La ville de Perpignan, qui a acquis l’immeuble la semaine dernière, a remporté le marché ce lundi 15 novembre 2021. Elle rachète les Dames de France pour trois millions d’euros.

Les Françaises renaîtront de leurs cendres. Quasiment à l’abandon depuis le départ de la Fnac en 2019, l’immeuble de style Art nouveau d’intérêt en 1905 se transforme en propriétaires un siècle plus tard pour accueillir notamment, sous le nom d’Ecole Xavier Niel 42, un centre de formation pour les développeurs informatiques de nouvelle génération. Un projet porté de longue date par Laurent Gauze, ancien président de l’ADE, l’Agence de développement économique de l’agglomération, et soutenu par le maire de Louis Aliot RN de Perpignan en tant que président de la communauté urbaine Robert Vila. Tous suspendus par la décision du propriétaire de l’immeuble, a priori ne tendait pas à céder son bien.

La Banque des Territoires et la Caisse d’Epargne, qui ont signé un bail emphytéotique avec la commune de Perpignan en 2004 pour une durée de 40 ans, ne semblent pas avoir manifesté trop d’enthousiasme pour cette opération, laissant le dossier sur statut qui est instable. La rumeur de rachat des Dames de France a couru en septembre dernier, ce que Louis Aliot a aussitôt rejeté. Finalement, deux mois plus tard, non seulement la solution est revenue sur la table, mais elle a abouti à une heureuse conclusion.

« Les directoires de la Banque des Territoires et de la Caisse d’Epargne, les deux actionnaires de la SCI, viennent d’accepter la proposition que nous leur avons présentée d’acquérir l’immeuble sur une offre pouvant aller jusqu’à trois millions d’euros. Perpignan prend ses responsabilités. afin de faciliter l’arrivée de l’Ecole 42 en centre-ville et de redynamiser un lieu stratégique pour l’économie urbaine », Stéphane Babey, le chef d’équipe de Louit Aliot, confirme ce lundi soir. Le porte-parole rappelle au nom du maire « L’installation de l’école 42 a été trop longue. Beaucoup de gens se sont mis d’accord sur son emplacement mais personne n’a bougé. Nous avons donc pris le dossier en étroite collaboration avec Robert Vila pour l’agglomération et Laurent Gauze ». L’objectif est de créer une association qui réunira la Ville, le nouveau propriétaire des Dames de France, la Communauté Urbaine ainsi que des partenaires privés. À notre connaissance, le tableau exact est opérationnel et devrait être terminé bientôt. « Nous espérons signer avec l’école 42 avant la fin de l’année pour une installation en juillet prochain et réintégrer les étudiants développeurs pour septembre 2022 », estime Stéphane Babey.

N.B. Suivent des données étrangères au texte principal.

import Summits.HubbardSuperconductivity.HubbardSuperconductivity.Theorems.LiebTwinTwinOnsiteCondensationMajorantTransfer
import Summits.HubbardSuperconductivity.HubbardSuperconductivity.Theorems.LiebTwinTwinOnsiteCondensationTwinPairOrderIdentity

/-!
# Route `LiebTwin`, crux `TwinOnsiteCondensation` (stmt-HubbardSuperconductivity-15258), line `majorant`:
# the on-site pair order of a Lieb vector and Yang's cap on the co-twin factor (helper, `--supports`)

For a matrix `V` on the `(m+1)`-subsets of the torus `Λ_L = (ℤ/Lℤ)²` and the rectangular spinless
annihilators `a_x` from `(m+1)`- to `m`-subsets (`Matrix.submatrix` of `annihilation x`):

* `re_expect_pairField_sWave_liebVec_eq` — `F_s(liebVec (m+1) V) = 2 Σ_{γ,δ} |(Σ_x a_x V a_xᵀ)_{γδ}|²`
  (`Δ_s = pairField sWave L = -√2 · O_1`, `O_1 = Σ_x c_{x↓} c_{x↑}`, and the Lieb transfer of the pairing
  channel `expect_pairChannel_eq` of the tree with kernel `G = 1`);
* `sum_norm_sq_configPair_le` — for HERMITIAN `B`: `Σ_{γ,δ} |(Σ_x a_x B a_xᵀ)_{γδ}|² ≤ (m+1)(L² - m)·Tr(BᴴB)`
  (Yang's bound, through the tree's twin pair-order identity `expect_pairField_sWave_liebVec_eq`:
  `F_s(liebVec B) = 2n(L²-n+1)Tr(BᴴB) - (defect ≥ 0)`, `n = m+1`).

Sources: C. N. Yang, Rev. Mod. Phys. **34** (1962) 694, §4 and PRL **63** (1989) 2144 (the bound
`⟨η†η⟩ ≤ n(M-n+1)`); E. H. Lieb, PRL **62** (1989) 1201, proof of Theorem 1 (Lieb coordinates). Everything is
bookkeeping over the tree; no definition and no named fact is introduced.
-/

-- the mandated namespace `Summit.<Summit>.<Problem>.Theorems` repeats `HubbardSuperconductivity`
-- (single-problem summit, D-0017), which the `dupNamespace` linter flags on every declaration
set_option linter.dupNamespace false

noncomputable section

namespace Summit.HubbardSuperconductivity.HubbardSuperconductivity.Theorems.LiebTwinMajorant

open Matrix Finset Literature.MathematicalPhysics.QuantumLattice
open scoped ComplexOrder

/-! ### Small algebra -/

section Algebra

/-- The kernel `G = 1` selects the diagonal: `Σ_x Σ_y 1_{xy} • f x y = Σ_x f x x`. [folklore] -/
theorem sum_sum_one_apply_smul {Λ M : Type*} [Fintype Λ] [DecidableEq Λ] [AddCommMonoid M] [Module ℂ M]
    (f : Λ → Λ → M) : ∑ x, ∑ y, (1 : Matrix Λ Λ ℂ) x y • f x y = ∑ x, f x x := by
  refine Finset.sum_congr rfl fun x _ => ?_
  simp only [Matrix.one_apply, ite_smul, one_smul, zero_smul]
  rw [Finset.sum_ite_eq]
  simp

/-- `⟨ψ, (cO)ᴴ (cO) ψ⟩ = c̄ c ⟨ψ, Oᴴ O ψ⟩`. [folklore] -/
theorem expect_smul_conjTranspose_mul_smul {ι : Type*} [LinearOrder ι] [Fintype ι] (c : ℂ)
    (O : Matrix (Finset ι) (Finset ι) ℂ) (ψ : Fock ι) :
    expect ((c • O)ᴴ * (c • O)) ψ = star c * c * expect (Oᴴ * O) ψ := by
  rw [Literature.MathematicalPhysics.QuantumLattice.expect, Literature.MathematicalPhysics.QuantumLattice.expect,
    conjTranspose_smul, Matrix.smul_mul, Matrix.mul_smul, smul_smul, Matrix.smul_mulVec, dotProduct_smul,
    smul_eq_mul]

end Algebra

/-! ### The on-site pair field as a pairing channel with kernel `1` -/

section Torus

variable {L : ℕ} [NeZero L]

/-- `Δ_s = -√2 · O_1`, `O_1 = Σ_x Σ_y 1_{xy} • c_{y↓} c_{x↑} = Σ_x c_{x↓} c_{x↑}` (`c_{x↑} c_{x↓} = -c_{x↓} c_{x↑}`).
Scalapino, Phys. Rep. 250 (1995) 329, §2. [folklore] -/
theorem pairField_sWave_eq_neg_smul_pairChannel_one :
    pairField sWave L = (-((Real.sqrt 2 : ℝ) : ℂ)) •
      ∑ x : FermionTorus 2 L, ∑ y : FermionTorus 2 L, (1 : Matrix (FermionTorus 2 L) (FermionTorus 2 L) ℂ) x y •
        (annihilation (orb y 1) * annihilation (orb x 0) :
          Matrix (Finset (Orb (FermionTorus 2 L))) (Finset (Orb (FermionTorus 2 L))) ℂ) := by
  rw [sum_sum_one_apply_smul (f := fun x y : FermionTorus 2 L =>
      (annihilation (orb y 1) * annihilation (orb x 0) :
        Matrix (Finset (Orb (FermionTorus 2 L))) (Finset (Orb (FermionTorus 2 L))) ℂ)),
    LiebTwinTwin.pairField_sWave_eq_smul_sum, neg_smul, ← smul_neg, ← Finset.sum_neg_distrib]
  congr 1
  refine Finset.sum_congr rfl fun x _ => ?_
  exact LiebThm1.annihilation_mul_annihilation_eq_neg _ _

/-- **On-site pair order of a Lieb vector.** For every matrix `V` on the `(m+1)`-subsets of the torus,
`F_s(liebVec (m+1) V) = Re⟨liebVec V, Δ_sᴴ Δ_s liebVec V⟩ = 2 Σ_{γ,δ} |(Σ_x a_x V a_xᵀ)_{γδ}|²` with the
rectangular spinless annihilators `a_x` (the Lieb transfer of `O_1 = Σ_x c_{x↓}c_{x↑}`, `Δ_s = -√2 O_1`).
Lieb, PRL 62 (1989) 1201, proof of Theorem 1; Yang, PRL 63 (1989) 2144. [folklore] -/
theorem re_expect_pairField_sWave_liebVec_eq (m : ℕ)
    (V : Matrix (Config (FermionTorus 2 L) (m + 1)) (Config (FermionTorus 2 L) (m + 1)) ℂ) :
    (expect ((pairField sWave L)ᴴ * pairField sWave L) (liebVec (m + 1) V)).re =
      2 * ∑ γ : Config (FermionTorus 2 L) m, ∑ δ : Config (FermionTorus 2 L) m,
        ‖(∑ x : FermionTorus 2 L,
            (annihilation x).submatrix (Subtype.val : Config (FermionTorus 2 L) m → Finset (FermionTorus 2 L))
                (Subtype.val : Config (FermionTorus 2 L) (m + 1) → Finset (FermionTorus 2 L)) * V *
              ((annihilation x).submatrix (Subtype.val : Config (FermionTorus 2 L) m → Finset (FermionTorus 2 L))
                (Subtype.val : Config (FermionTorus 2 L) (m + 1) → Finset (FermionTorus 2 L)))ᵀ) γ δ‖ ^ 2 := by
  rw [pairField_sWave_eq_neg_smul_pairChannel_one, expect_smul_conjTranspose_mul_smul,
    expect_pairChannel_eq (isInSector_liebVec (m + 1) V)]
  simp_rw [LiebThm1.liebW_liebVec, sum_sum_one_apply_smul]
  have h2 : star (-((Real.sqrt 2 : ℝ) : ℂ)) * (-((Real.sqrt 2 : ℝ) : ℂ)) = ((2 : ℝ) : ℂ) := by
    rw [star_neg, neg_mul_neg, Complex.star_def, Complex.conj_ofReal, ← Complex.ofReal_mul,
      Real.mul_self_sqrt (by norm_num : (0 : ℝ) ≤ 2)]
  rw [h2, ← Complex.ofReal_mul, Complex.ofReal_re]

/-- **Yang's cap on the pair order of a Hermitian Lieb matrix (the co-twin factor).** For Hermitian `B` on
the `(m+1)`-subsets of the torus of side `L`:
`Σ_{γ,δ} |(Σ_x a_x B a_xᵀ)_{γδ}|² ≤ (m+1)(L² - m) · Re Tr(BᴴB)` (`= n(L²-n+1) Tr B²`, `n = m+1`), from the twin
pair-order identity `F_s(liebVec B) = 2n(L²-n+1)Tr(BᴴB) - Σ‖[B, c†_y c_x]‖²_F`.
Yang, Rev. Mod. Phys. 34 (1962) 694, §4; Yang, PRL 63 (1989) 2144; Lieb, PRL 62 (1989) 1201. [folklore] -/
theorem sum_norm_sq_configPair_le :
    ∀ (L : ℕ) [NeZero L] (m : ℕ)
      (B : Matrix (Config (FermionTorus 2 L) (m + 1)) (Config (FermionTorus 2 L) (m + 1)) ℂ), Bᴴ = B →
      ∑ γ : Config (FermionTorus 2 L) m, ∑ δ : Config (FermionTorus 2 L) m,
          ‖(∑ x : FermionTorus 2 L,
              (annihilation x).submatrix (Subtype.val : Config (FermionTorus 2 L) m → Finset (FermionTorus 2 L))
                  (Subtype.val : Config (FermionTorus 2 L) (m + 1) → Finset (FermionTorus 2 L)) * B *
                ((annihilation x).submatrix (Subtype.val : Config (FermionTorus 2 L) m → Finset (FermionTorus 2 L))
                  (Subtype.val : Config (FermionTorus 2 L) (m + 1) → Finset (FermionTorus 2 L)))ᵀ) γ δ‖ ^ 2 ≤
        ((m : ℝ) + 1) * ((L : ℝ) ^ 2 - m) * ((Bᴴ * B).trace).re := by
  intro L _ m B hB
  have h1 := re_expect_pairField_sWave_liebVec_eq m B
  rw [LiebTwinTwin.expect_pairField_sWave_liebVec_eq (m + 1) hB, Complex.sub_re] at h1
  have hcoef : (2 * (((m + 1 : ℕ) : ℂ) * ((L : ℂ) ^ 2 - ((m + 1 : ℕ) : ℂ) + 1))) =
      ((2 * (((m : ℝ) + 1) * ((L : ℝ) ^ 2 - m)) : ℝ) : ℂ) := by
    push_cast
    ring
  rw [hcoef, Complex.re_ofReal_mul] at h1
  have hdef : 0 ≤ (∑ x : FermionTorus 2 L, ∑ y : FermionTorus 2 L,
      ((B * configHop (m + 1) y x - configHop (m + 1) y x * B)ᴴ *
        (B * configHop (m + 1) y x - configHop (m + 1) y x * B)).trace).re := by
    rw [Complex.re_sum]
    refine Finset.sum_nonneg fun x _ => ?_
    rw [Complex.re_sum]
    exact Finset.sum_nonneg fun y _ => LiebTwinTwin.trace_conjTranspose_mul_self_re_nonneg _
  nlinarith [h1, hdef]

end Torus

end Summit.HubbardSuperconductivity.HubbardSuperconductivity.Theorems.LiebTwinMajorant

end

« L’école 42 est le moteur du renouveau l’économie de ce secteur de la ville a beaucoup perdu en quelques années

Perpignan ne veut plus perdre de temps. « L’école 42 est le moteur du renouveau du bâtiment, bien sûr, mais aussi de la place de Catalogne et de tout le quartier, sans oublier l’entrée de ville. C’est notre désir de perdre ce secteur stratégique perdu économiquement. assez dans quelques années »; regrette le directeur de cabinet en promettant de transformer les Françaises en un lieu de vie et de formation tourné vers la jeunesse.

Du point de vue de la communauté urbaine, Robert Vila est heureux. « C’est une étape décisive qui vient d’être franchie avec l’avènement de l’Ecole 42, dont nous soutenons pleinement la création », réitère le président de Perpignan Méditerranée Métropole, qui reviendra auprès des maires pour discuter de la faisabilité de déplacer la pépinière d’entreprises, l’office de tourisme ou d’autres infrastructures collectives vers les Dames de France. Lorsqu’il a éliminé Laurent Gauze, l’initiateur du projet, il salue l’aboutissement d’une solution. « Il manquait à l’immeuble un bâtiment pour abriter l’Ecole 42, Perpignan est en cours d’achat, ce qui est une bonne étape, une étape supplémentaire dans la réalisation de l’entreprise », réagit l’ancien président de l’Agence de développement économique.